To the south of mainland China, Vietnam celebrates the family holiday with similar New Year festivities. “Tet,” short for “Tet Nguyen Dan,” which means the first morning of the first day of a new era, marks the beginning of a new year on the lunar calendar, and the beginning of spring.

To wash away the bad luck of the old year, Vietnamese houses are painted and cleaned.

Flowers have a special meaning in Vietnamese culture, signifying feelings of optimism and the joy of living. People spend days decorating the house with kumquat trees, peach blossom branches and other colorful flowers.

Before the annual Tet celebration, many temporary flower markets pop up on sidewalks and in other public areas, and the country smells heavenly of bonsais, kumquats, flowers and apricot trees.

In particular, Vietnamese families bring a Mandarin orange tree into the house for luck and prosperity, hanging greeting cards and good luck symbols on its branches. The more fruit on the tree, the luckier the family.

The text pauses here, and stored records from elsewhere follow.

import Literature.NumberTheory.GaloisRepresentations.CubicResidueSymbol

/-!
# The sextic residue symbol `(·/𝔭)₆` of `ℤ[ω]`

Source: K. Ireland, M. Rosen, *A Classical Introduction to Modern Number Theory* (GTM 84, Springer 1982),
Ch. 14 §2 "The power residue symbol": for a number field `K ⊇ μ_m`, a prime `𝔭 ∤ m` and `α ∉ 𝔭`,
`(α/𝔭)_m` is the unique `m`-th root of unity with `α^{(N𝔭−1)/m} ≡ (α/𝔭)_m (mod 𝔭)` (Prop. 14.2.1:
the `m`-th roots of unity are distinct mod `𝔭`, `m ∣ N𝔭 − 1`; Prop. 14.2.2: well-defined, multiplicative,
`= 1` iff `α` is an `m`-th power mod `𝔭`), here at `m = 6` for `K = ℚ(ω)`, `𝓞 K = ℤ[ω]`, `μ₆ = {±1, ±ω, ±ω²}`
— the character `χ_π` of order `6` of Ch. 18 §7 (`y² = x³ + D`: `N_p = p + 1 + Σ (4D/π)₆ π̄ + …`), bib key
`IrelandRosen1982`; Cassels–Fröhlich, *Algebraic Number Theory*, Exercise 1 ("The power residue symbol").

This file is the `m = 6` twin of `CubicResidueSymbol.lean` (`m = 3`) and follows its design decisions
verbatim: the symbol is defined WITHOUT choosing a primitive root, as a function on the residue ring
`𝓞 K ⧸ 𝔭` with values in `𝓞 K`,

  `sexticResidueSymbol 𝔭 a = Σ_{μ ∈ 𝓞 K, μ⁶ = 1} (if μ ≡ a^{(N𝔭−1)/6} (mod 𝔭) then μ else 0)`,

and the API takes a primitive sixth root of unity `hζ : IsPrimitiveRoot ζ 6` in `𝓞 K` as an explicit
hypothesis (for `ℚ(ω)`: `ζ = −ω`, `exists_isPrimitiveRoot_six`). The good primes are those with
`2 ∉ 𝔭` and `3 ∉ 𝔭` (`𝔭 ∤ 6`); no junk-value analysis at `𝔭 ∣ 6` is attempted (all statements there are
conditional on `2, 3 ∉ 𝔭`).

## Contents
* `sexticResidueSymbol`; `isPrimitiveRoot_neg_of_isPrimitiveRoot_three` (`−ω` is a primitive sixth root),
  `exists_isPrimitiveRoot_six` (in `ℚ(ω)`), `pow_three_eq_neg_one` (`ζ³ = −1`);
* `isPrimitiveRoot_mk_of_two_three_not_mem` (the reduction of `ζ` mod `𝔭 ∤ 6` has order `6`),
  `six_dvd_residueCard_sub_one` (`6 ∣ N𝔭 − 1`), `nthRootsFinset_six_eq_image`,
  `sexticResidueSymbol_eq_sum_range` (independence of `ζ`);
* Ireland–Rosen's characterisation `sexticResidueSymbol_spec` / `sexticResidueSymbol_eq_iff`
  (for `𝔭 ∤ 6`, `a ≠ 0`: `χ₆(a)` is THE sixth root of unity `≡ a^{(N𝔭−1)/6}`), `sexticResidueSymbol_zero`,
  `sexticResidueSymbol_one`, `sexticResidueSymbol_mul`, `sexticResidueSymbol_eq_zero_or_pow_six`,
  `sexticResidueSymbol_mem` (values `0` or `ζ^i`, `i < 6`);
* the bridges to the lower symbols: ★ `sexticResidueSymbol_sq` — `χ₆(a)² = χ₃(a)` (the tree's
  `cubicResidueSymbol`), and `mk_sexticResidueSymbol_pow_three` — `χ₆(a)³ ≡ a^{(N𝔭−1)/2}` (Euler's criterion:
  `χ₆³` is the quadratic character), `sexticResidueSymbol_pow_three_sq` (`(χ₆(a)³)² = 1`);
* `sexticResidueChar hζ 𝔭 h2 h3 : MulChar (𝓞 K ⧸ 𝔭) (𝓞 K)` with `sexticResidueChar_pow_six`.

For the BED route (`Summits/BirchSwinnertonDyer`, crux `ManinDatumSupercuspidalCMInert`, stub `S5`): at the
inert prime `𝔭 = (5)` of `ℤ[ω]` (`N𝔭 = 25`) the spec reads `(c/5)₆ ≡ c⁴ (mod 5)` — the weight of the
`5`-torsion sums of the `j = 0` cell (memo KIT-RES-CERT-w1g8 §5, item D1). Nothing about elliptic curves
or BSD is proved here.

## Not here
Sextic / cubic reciprocity and the supplement for `1 − ω` and rational primes (Ireland–Rosen Ch. 9 §§4–6,
Thm. 14.3.1), Jacobi sums and the point count of `y² = x³ + D` (Ch. 18 §3–§7).
-/

namespace Literature.NumberTheory.GaloisRepresentations

open NumberField IsDedekindDomain Polynomial

variable {K : Type*} [Field K] [NumberField K]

Food also plays a major role in the Tet celebration. Considered an indispensable dish of the holiday, “Banh Chung” (Earth cake) is placed on the ancestors’ altars to show gratitude to the family’s ancestors and mother Earth. Made of sticky rice, pork meat and green beans, Banh Tet, as well as the long process from making to savoring it, has become a significant part of Tet reunions among families on the first day of the New Year.

For those who want to get a taste of Vietnam’s traditional family celebrations, the Sulnal Han-madang festival at the National Folk Museum of Korea will provide visitors with two parcels of Korean and Vietnamese New Year’s goodies. Children will learn about the “phong bao l x” (red envelope), in which Vietnamese children receive lucky money. There will also be an area where children can play many different instruments from different countries in front of the museum gate.